Having found the line that contains "arc vector -/", please retype only it and every line after it up to the end of the entries, exactly as written.

▶ [EXERCISE INPUT]:

╔══

import Summits.QuantumAdvantage.QuantumAdvantage.Theorems.LightDialC3

/-! # LightDialC4 — part C4 — two minority ones: the ARC VECTOR, its kernel law and sign bit

NODE «LightDial» (decomp-qadv lens-2 g26) — the PREDECESSOR WITNESS `predW_b(x) = E_b + 2·E_b·O_b + 2·x_{b+1} (mod 3)` (`E_b/O_b` = number
of ones at the positions of the same / the other parity as `b`, even ring): an explicit rotation-covariant QUADRATIC strategy that is perfect on
every odd-class input of Hamming weight `≤ 5` at every even length — so `¬ LightFail 2 3` and `¬ LightFail 2 5` are THEOREMS (parts C3, C5) and the
law-bet piece `LightFail 2 w → NoPerfectTwo3` of the dial (Theorems.LightDialA/B) is to be read at `w ≥ 7` (numerically the threshold is exactly 7:
g26 `num/Q-STRUCTURE.md`, critic 69v66). Five files C1 → … → C5 (gate form ≤ 400 lines each); rung 0, nothing here bears on 27432 itself.

THIS FILE: §14 (first half): configuration `TwoMinority x p c c'` (minority ones exactly `c ≠ c'`, arc from `c` to `c'` holding evenly many majority
ones), the ARC VECTOR `arcVec` (majority positions in the arc; minority positions preceded by an even number of arc majority ones), ★
`TwoMinority.inKernel_arcVec`, `kvec_eq_arcVec`, `wtAnd_arcVec = e + 2`, ★ BOUNDARY PAIRING `edgesIn_arcVec = 2·|mint| + 2`, `signBit_arcVec =
(e/2 + 1) % 2`, and the witness's answers on a `(3,2)` input (`predAns_of_par_eq`, `predAns_of_par_ne`).
-/

set_option linter.dupNamespace false
set_option linter.unnecessarySeqFocus false
noncomputable section
open scoped Classical

namespace Summit.QuantumAdvantage.QuantumAdvantage.Theorems.LightDial
open Finset
open Literature.Computability.QuantumComplexity Literature.Computability.QuantumComplexity.RingHLF
open Literature.Computability.MetaComplexity Literature.Computability.MetaComplexity.Smolensky
open Summit.QuantumAdvantage.AdviceFreeQNC0
open Summit.QuantumAdvantage.QuantumAdvantage.Theorems.RingPeriodFold (kvec kernel_pair_of_oddZeros kvec_ne_zero rel_iff_of_kernel_pair)

variable {n : ℕ}

/-! ## §14 Two minority ones: the arc vector -/

/-- counting below a capped threshold = counting inside the arc. -/
theorem cnt_mono (x : Fin n → Bool) (p : ℕ) (c : Fin n) {s t : ℕ} (hst : s ≤ t) : cnt x p c s ≤ cnt x p c t := by
  unfold cnt; apply Finset.card_le_card; intro i; simp only [mem_filter, mem_univ, true_and]
  rintro ⟨h1, h2, h3⟩; exact ⟨h1, h2, by omega⟩

/-- ★ the ARC VECTOR of an input unrolled at the minority one `c` with arc end `c'`: a majority-parity (`p`) position iff it lies in the
arc (offset `< toff c c'`), a minority-parity position iff an EVEN number of arc majority ones precede it. -/
def arcVec (x : Fin n → Bool) (p : ℕ) (c c' : Fin n) : Fin n → Bool :=
  fun j => if par j = p then decide (toff c j < toff c c')
    else decide (cnt x p c (min (toff c j) (toff c c')) % 2 = 0)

╚══

▶ [SOLUTION TO THIS PROBLEM]:
/-! ## §14 Two minority ones: the arc vector -/

/-- counting below a capped threshold = counting inside the arc. -/
theorem cnt_mono (x : Fin n → Bool) (p : ℕ) (c : Fin n) {s t : ℕ} (hst : s ≤ t) : cnt x p c s ≤ cnt x p c t := by
  unfold cnt; apply Finset.card_le_card; intro i; simp only [mem_filter, mem_univ, true_and]
  rintro ⟨h1, h2, h3⟩; exact ⟨h1, h2, by omega⟩

/-- ★ the ARC VECTOR of an input unrolled at the minority one `c` with arc end `c'`: a majority-parity (`p`) position iff it lies in the
arc (offset `< toff c c'`), a minority-parity position iff an EVEN number of arc majority ones precede it. -/
def arcVec (x : Fin n → Bool) (p : ℕ) (c c' : Fin n) : Fin n → Bool :=
  fun j => if par j = p then decide (toff c j < toff c c')
    else decide (cnt x p c (min (toff c j) (toff c c')) % 2 = 0)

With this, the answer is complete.